Exercise goal:
Whenever a line of the data below holds the string "whose", copy that line.

Collected data:
----------

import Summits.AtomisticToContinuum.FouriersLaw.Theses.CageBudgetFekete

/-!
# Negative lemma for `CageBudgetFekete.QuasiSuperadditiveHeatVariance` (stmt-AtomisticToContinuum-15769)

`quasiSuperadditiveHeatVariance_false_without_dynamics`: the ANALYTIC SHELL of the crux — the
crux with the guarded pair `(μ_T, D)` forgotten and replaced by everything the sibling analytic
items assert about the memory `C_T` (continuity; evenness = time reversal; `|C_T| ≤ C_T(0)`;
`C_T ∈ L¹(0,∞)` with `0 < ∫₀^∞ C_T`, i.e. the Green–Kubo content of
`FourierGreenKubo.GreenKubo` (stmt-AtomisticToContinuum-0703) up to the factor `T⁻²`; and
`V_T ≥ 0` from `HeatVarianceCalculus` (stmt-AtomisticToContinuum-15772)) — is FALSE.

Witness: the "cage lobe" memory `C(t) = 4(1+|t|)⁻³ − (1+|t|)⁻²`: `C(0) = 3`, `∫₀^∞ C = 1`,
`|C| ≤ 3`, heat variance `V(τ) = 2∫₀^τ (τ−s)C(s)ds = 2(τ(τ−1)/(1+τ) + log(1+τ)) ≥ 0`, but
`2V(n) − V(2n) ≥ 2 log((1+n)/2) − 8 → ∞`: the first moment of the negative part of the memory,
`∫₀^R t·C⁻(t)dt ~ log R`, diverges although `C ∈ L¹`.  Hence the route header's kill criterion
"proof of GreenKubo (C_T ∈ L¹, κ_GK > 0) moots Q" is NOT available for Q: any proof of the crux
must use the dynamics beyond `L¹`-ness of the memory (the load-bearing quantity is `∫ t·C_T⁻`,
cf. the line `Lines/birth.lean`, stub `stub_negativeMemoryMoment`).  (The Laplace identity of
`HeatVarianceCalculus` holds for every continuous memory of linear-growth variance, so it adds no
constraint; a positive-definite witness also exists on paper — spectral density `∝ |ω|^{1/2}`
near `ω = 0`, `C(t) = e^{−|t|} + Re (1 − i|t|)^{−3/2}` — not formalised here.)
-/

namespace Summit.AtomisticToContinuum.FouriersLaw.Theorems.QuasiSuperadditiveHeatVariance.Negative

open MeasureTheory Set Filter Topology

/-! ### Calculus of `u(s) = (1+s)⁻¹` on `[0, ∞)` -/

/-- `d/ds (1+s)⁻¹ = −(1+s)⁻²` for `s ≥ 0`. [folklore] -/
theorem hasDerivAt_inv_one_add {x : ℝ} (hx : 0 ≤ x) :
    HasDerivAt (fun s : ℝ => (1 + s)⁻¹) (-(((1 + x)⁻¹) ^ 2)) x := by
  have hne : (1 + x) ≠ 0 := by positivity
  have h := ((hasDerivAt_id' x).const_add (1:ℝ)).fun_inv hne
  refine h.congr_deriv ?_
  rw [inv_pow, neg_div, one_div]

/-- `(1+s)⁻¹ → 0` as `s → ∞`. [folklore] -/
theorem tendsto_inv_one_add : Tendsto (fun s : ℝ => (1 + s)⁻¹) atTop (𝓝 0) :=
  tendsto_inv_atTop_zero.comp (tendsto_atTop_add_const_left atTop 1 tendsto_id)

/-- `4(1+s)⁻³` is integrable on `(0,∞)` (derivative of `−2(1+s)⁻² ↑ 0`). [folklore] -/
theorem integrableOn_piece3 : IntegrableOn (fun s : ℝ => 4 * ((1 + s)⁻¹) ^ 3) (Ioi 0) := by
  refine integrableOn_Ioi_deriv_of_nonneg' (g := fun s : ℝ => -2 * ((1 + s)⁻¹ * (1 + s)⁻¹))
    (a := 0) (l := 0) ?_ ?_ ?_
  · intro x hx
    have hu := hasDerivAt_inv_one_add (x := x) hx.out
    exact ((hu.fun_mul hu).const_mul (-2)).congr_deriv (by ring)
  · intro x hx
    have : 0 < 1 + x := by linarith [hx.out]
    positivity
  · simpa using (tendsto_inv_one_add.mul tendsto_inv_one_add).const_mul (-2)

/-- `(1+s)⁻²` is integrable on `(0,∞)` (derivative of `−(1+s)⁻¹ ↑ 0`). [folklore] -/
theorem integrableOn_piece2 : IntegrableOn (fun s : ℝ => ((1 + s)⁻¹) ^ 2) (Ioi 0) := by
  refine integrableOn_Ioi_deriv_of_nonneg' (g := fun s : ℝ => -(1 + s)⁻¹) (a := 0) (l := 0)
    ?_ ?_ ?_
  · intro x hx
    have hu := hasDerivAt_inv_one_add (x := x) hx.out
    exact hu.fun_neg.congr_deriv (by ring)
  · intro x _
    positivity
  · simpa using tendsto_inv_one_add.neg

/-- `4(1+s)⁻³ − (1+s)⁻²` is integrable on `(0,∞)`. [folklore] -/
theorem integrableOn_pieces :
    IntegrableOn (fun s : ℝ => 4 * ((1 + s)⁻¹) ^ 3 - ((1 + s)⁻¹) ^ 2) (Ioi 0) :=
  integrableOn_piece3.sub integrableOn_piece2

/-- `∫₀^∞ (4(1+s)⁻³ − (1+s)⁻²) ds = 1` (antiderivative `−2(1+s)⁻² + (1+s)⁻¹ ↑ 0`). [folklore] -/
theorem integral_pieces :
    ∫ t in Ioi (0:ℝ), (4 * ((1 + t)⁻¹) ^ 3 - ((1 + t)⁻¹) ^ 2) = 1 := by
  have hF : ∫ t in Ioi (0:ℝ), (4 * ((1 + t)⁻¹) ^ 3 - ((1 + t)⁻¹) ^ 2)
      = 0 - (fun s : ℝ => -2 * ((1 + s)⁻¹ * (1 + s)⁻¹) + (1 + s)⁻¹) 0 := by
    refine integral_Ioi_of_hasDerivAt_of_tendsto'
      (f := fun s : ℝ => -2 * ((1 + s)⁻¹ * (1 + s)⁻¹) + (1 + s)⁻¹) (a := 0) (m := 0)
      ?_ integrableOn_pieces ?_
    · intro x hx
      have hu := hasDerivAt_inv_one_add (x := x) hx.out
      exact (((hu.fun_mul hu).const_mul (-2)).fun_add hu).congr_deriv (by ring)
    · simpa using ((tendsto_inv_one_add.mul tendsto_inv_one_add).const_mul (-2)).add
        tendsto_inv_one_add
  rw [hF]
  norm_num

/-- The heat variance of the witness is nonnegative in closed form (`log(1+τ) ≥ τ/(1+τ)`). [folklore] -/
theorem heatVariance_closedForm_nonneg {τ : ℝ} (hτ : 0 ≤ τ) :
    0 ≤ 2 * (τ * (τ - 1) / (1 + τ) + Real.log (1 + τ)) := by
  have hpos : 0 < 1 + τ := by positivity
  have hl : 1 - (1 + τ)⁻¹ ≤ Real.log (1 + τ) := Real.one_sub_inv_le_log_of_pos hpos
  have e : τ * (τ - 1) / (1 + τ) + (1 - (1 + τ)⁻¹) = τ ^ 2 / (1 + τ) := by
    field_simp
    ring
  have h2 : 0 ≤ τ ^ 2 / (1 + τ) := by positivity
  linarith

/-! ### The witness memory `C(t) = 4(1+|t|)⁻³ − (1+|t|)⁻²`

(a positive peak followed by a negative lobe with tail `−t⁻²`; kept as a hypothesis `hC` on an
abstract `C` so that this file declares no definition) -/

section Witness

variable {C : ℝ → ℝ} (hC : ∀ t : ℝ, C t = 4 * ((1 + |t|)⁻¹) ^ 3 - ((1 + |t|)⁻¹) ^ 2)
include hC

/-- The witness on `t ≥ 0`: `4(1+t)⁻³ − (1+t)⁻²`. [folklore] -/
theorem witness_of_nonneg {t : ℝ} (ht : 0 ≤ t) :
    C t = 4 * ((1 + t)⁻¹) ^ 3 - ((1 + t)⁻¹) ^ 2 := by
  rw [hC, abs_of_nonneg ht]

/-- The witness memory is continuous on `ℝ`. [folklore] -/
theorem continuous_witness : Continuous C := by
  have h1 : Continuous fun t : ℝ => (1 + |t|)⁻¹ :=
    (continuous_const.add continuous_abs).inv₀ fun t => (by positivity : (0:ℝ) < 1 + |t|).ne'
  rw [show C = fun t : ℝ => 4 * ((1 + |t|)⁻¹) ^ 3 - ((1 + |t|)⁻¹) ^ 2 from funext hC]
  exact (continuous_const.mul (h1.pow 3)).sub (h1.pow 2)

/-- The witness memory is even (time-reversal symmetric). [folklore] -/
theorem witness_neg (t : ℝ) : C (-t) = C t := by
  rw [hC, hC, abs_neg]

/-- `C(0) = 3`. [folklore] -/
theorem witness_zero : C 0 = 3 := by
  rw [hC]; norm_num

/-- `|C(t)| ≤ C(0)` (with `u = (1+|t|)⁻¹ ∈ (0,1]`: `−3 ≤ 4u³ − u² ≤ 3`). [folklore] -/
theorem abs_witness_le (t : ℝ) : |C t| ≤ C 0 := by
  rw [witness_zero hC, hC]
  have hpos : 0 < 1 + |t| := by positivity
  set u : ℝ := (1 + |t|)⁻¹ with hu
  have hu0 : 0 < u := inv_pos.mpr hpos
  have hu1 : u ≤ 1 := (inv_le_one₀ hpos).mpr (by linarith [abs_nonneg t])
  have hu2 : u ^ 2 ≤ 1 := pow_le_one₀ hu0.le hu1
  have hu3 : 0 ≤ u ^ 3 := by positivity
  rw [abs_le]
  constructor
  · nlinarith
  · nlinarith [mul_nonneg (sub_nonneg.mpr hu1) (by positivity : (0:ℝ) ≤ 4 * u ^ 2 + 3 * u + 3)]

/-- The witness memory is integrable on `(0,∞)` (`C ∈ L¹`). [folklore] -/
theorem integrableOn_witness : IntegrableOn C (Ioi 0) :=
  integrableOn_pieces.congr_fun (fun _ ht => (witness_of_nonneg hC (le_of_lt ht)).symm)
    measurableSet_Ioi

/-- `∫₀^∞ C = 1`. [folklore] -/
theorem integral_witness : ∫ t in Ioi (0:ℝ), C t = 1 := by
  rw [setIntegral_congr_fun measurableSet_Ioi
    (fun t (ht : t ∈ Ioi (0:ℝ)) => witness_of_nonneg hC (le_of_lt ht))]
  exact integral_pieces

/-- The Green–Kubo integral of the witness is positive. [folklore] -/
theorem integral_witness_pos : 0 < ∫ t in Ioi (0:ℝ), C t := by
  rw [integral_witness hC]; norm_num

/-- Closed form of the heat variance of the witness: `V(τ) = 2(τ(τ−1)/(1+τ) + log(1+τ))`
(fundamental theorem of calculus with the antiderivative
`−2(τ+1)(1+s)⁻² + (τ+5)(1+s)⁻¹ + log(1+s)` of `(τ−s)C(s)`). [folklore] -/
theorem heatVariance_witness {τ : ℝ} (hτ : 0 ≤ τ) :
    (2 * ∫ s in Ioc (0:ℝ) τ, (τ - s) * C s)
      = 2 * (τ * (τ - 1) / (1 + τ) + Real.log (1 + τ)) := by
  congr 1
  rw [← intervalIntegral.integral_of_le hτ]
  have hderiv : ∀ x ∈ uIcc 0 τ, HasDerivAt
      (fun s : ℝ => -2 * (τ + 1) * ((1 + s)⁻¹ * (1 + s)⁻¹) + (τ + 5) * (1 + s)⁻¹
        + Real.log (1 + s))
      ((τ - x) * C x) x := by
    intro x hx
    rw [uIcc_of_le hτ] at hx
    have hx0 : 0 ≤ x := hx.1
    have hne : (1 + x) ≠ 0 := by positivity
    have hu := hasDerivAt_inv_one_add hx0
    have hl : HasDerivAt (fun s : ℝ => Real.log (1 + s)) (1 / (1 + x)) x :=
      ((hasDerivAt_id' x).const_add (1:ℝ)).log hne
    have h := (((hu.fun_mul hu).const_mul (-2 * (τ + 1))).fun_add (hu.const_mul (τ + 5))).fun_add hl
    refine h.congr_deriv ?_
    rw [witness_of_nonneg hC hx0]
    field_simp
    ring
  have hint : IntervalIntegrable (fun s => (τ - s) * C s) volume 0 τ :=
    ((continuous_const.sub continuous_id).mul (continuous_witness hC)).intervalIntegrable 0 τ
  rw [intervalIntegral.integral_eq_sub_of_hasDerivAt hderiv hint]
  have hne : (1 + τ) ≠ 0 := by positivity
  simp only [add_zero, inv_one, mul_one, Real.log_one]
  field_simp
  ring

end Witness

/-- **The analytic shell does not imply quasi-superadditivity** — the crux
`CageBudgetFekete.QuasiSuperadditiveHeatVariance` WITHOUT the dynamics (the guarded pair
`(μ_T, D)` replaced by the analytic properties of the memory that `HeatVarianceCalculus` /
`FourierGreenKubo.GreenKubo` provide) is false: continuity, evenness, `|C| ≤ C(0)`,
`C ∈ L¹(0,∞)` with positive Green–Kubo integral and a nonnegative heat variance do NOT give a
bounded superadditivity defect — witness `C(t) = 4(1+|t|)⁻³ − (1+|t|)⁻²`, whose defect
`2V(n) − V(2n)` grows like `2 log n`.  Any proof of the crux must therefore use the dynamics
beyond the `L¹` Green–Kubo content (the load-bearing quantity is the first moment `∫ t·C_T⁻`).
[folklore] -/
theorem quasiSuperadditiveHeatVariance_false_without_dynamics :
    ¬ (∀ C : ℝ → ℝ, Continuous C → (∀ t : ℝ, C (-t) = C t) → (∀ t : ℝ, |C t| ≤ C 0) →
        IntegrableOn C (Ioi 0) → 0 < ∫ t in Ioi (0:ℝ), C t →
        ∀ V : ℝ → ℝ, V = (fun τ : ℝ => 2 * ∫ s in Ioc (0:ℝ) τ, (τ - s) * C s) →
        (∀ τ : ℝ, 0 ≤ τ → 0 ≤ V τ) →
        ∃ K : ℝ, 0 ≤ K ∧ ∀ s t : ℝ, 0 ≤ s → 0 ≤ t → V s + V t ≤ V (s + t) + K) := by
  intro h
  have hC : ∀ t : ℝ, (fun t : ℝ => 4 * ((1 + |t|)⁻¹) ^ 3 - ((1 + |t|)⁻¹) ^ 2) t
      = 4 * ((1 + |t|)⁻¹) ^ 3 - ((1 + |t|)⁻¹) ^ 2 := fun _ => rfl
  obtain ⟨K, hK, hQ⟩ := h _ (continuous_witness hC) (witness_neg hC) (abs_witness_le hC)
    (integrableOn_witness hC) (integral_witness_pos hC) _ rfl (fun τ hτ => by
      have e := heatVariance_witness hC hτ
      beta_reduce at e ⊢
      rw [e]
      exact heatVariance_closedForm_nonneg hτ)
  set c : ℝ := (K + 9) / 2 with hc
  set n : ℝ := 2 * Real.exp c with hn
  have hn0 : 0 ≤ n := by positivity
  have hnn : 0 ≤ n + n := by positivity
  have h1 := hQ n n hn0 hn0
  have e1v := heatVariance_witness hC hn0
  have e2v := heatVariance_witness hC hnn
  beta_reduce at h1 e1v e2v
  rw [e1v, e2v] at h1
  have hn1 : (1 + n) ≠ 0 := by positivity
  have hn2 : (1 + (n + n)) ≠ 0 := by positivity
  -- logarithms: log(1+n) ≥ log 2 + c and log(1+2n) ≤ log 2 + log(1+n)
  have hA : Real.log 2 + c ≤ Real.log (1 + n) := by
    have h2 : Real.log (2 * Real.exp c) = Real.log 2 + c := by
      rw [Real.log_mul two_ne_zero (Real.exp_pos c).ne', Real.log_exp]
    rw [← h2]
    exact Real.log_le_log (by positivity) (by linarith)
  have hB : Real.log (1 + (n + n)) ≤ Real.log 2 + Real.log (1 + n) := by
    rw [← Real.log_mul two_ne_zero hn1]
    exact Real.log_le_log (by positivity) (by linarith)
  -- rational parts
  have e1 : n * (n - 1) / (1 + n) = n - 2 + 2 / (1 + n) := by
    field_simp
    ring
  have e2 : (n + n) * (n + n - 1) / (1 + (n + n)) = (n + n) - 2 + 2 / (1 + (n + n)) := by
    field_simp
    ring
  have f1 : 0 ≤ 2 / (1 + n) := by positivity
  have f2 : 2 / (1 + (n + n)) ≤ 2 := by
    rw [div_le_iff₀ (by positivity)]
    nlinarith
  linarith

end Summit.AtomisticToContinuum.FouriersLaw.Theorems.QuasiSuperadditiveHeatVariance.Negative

----------

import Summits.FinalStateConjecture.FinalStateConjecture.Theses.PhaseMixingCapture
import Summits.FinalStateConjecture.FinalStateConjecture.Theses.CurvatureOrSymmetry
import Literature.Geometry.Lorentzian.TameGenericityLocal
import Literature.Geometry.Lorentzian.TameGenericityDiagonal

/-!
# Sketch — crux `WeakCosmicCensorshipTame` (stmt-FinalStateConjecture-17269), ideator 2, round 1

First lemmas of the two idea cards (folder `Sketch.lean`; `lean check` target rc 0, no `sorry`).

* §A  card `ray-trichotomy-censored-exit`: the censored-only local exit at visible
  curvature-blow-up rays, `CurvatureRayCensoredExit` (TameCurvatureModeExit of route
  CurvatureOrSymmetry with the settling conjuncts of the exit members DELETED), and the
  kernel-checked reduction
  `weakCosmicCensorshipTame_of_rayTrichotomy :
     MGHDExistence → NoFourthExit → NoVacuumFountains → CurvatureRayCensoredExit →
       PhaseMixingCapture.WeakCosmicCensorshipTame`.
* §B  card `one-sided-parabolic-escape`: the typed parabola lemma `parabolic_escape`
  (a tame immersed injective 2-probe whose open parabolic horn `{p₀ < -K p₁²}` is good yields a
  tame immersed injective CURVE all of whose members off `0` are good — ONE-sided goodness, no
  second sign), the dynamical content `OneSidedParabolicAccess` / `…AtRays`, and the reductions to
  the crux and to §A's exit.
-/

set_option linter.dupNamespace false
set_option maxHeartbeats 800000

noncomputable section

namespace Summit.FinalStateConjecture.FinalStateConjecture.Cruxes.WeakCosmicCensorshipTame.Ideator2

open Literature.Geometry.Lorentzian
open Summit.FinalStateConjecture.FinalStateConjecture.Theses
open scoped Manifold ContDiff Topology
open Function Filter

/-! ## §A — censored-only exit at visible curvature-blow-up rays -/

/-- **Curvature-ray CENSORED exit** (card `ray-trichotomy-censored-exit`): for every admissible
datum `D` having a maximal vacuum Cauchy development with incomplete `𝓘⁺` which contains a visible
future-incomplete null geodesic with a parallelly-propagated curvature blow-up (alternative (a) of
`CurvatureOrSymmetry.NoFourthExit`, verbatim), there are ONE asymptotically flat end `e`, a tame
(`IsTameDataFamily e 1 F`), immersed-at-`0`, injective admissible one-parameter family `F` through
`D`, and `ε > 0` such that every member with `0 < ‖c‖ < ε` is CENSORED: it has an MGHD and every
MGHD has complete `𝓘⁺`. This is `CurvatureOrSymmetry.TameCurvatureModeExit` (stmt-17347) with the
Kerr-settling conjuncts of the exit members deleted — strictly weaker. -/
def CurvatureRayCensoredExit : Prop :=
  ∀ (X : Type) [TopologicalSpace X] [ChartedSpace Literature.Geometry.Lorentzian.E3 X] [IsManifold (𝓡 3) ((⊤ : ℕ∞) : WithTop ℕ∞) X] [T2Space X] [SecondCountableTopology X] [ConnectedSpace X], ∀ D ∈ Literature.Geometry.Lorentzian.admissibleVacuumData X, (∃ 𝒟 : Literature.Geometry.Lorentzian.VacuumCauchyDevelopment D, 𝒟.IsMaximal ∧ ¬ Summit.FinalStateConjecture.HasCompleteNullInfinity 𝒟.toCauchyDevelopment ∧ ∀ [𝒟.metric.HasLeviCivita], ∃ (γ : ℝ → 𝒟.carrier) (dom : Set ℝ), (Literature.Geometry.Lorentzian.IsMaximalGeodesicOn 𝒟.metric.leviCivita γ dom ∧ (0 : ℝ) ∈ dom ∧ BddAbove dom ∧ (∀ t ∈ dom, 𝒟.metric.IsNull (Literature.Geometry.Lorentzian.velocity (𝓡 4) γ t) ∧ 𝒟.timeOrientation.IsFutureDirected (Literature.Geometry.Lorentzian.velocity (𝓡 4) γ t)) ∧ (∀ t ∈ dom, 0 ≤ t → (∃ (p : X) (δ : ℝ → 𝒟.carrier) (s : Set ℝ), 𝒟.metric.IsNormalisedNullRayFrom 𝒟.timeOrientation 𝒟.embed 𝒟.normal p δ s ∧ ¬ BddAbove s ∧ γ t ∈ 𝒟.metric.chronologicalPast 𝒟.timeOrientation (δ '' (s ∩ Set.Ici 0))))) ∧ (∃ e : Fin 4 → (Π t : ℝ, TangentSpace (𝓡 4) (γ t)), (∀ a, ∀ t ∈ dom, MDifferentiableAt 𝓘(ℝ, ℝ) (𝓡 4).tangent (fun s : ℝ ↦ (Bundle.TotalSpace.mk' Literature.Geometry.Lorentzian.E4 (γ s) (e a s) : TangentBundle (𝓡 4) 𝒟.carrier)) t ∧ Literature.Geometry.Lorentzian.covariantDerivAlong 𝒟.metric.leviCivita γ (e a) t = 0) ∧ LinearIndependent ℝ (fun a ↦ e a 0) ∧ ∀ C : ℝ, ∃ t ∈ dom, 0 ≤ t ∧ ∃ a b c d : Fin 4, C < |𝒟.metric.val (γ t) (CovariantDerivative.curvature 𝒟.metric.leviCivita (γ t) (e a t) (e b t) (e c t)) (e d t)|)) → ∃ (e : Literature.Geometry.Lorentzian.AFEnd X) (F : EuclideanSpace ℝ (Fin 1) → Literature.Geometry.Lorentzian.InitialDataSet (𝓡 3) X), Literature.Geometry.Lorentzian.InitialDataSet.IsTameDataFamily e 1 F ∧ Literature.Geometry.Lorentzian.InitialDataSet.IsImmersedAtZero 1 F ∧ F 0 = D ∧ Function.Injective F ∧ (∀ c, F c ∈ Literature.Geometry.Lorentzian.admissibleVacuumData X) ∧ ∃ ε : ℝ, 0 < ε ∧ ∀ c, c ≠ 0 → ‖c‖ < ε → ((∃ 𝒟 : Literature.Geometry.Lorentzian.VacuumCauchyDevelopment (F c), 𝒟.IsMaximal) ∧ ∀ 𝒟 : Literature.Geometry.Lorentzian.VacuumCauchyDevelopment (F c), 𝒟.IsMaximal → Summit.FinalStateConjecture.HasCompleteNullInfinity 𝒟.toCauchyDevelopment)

----------

Written answer:
bounded superadditivity defect — witness `C(t) = 4(1+|t|)⁻³ − (1+|t|)⁻²`, whose defect
  (a tame immersed injective 2-probe whose open parabolic horn `{p₀ < -K p₁²}` is good yields a
  tame immersed injective CURVE all of whose members off `0` are good — ONE-sided goodness, no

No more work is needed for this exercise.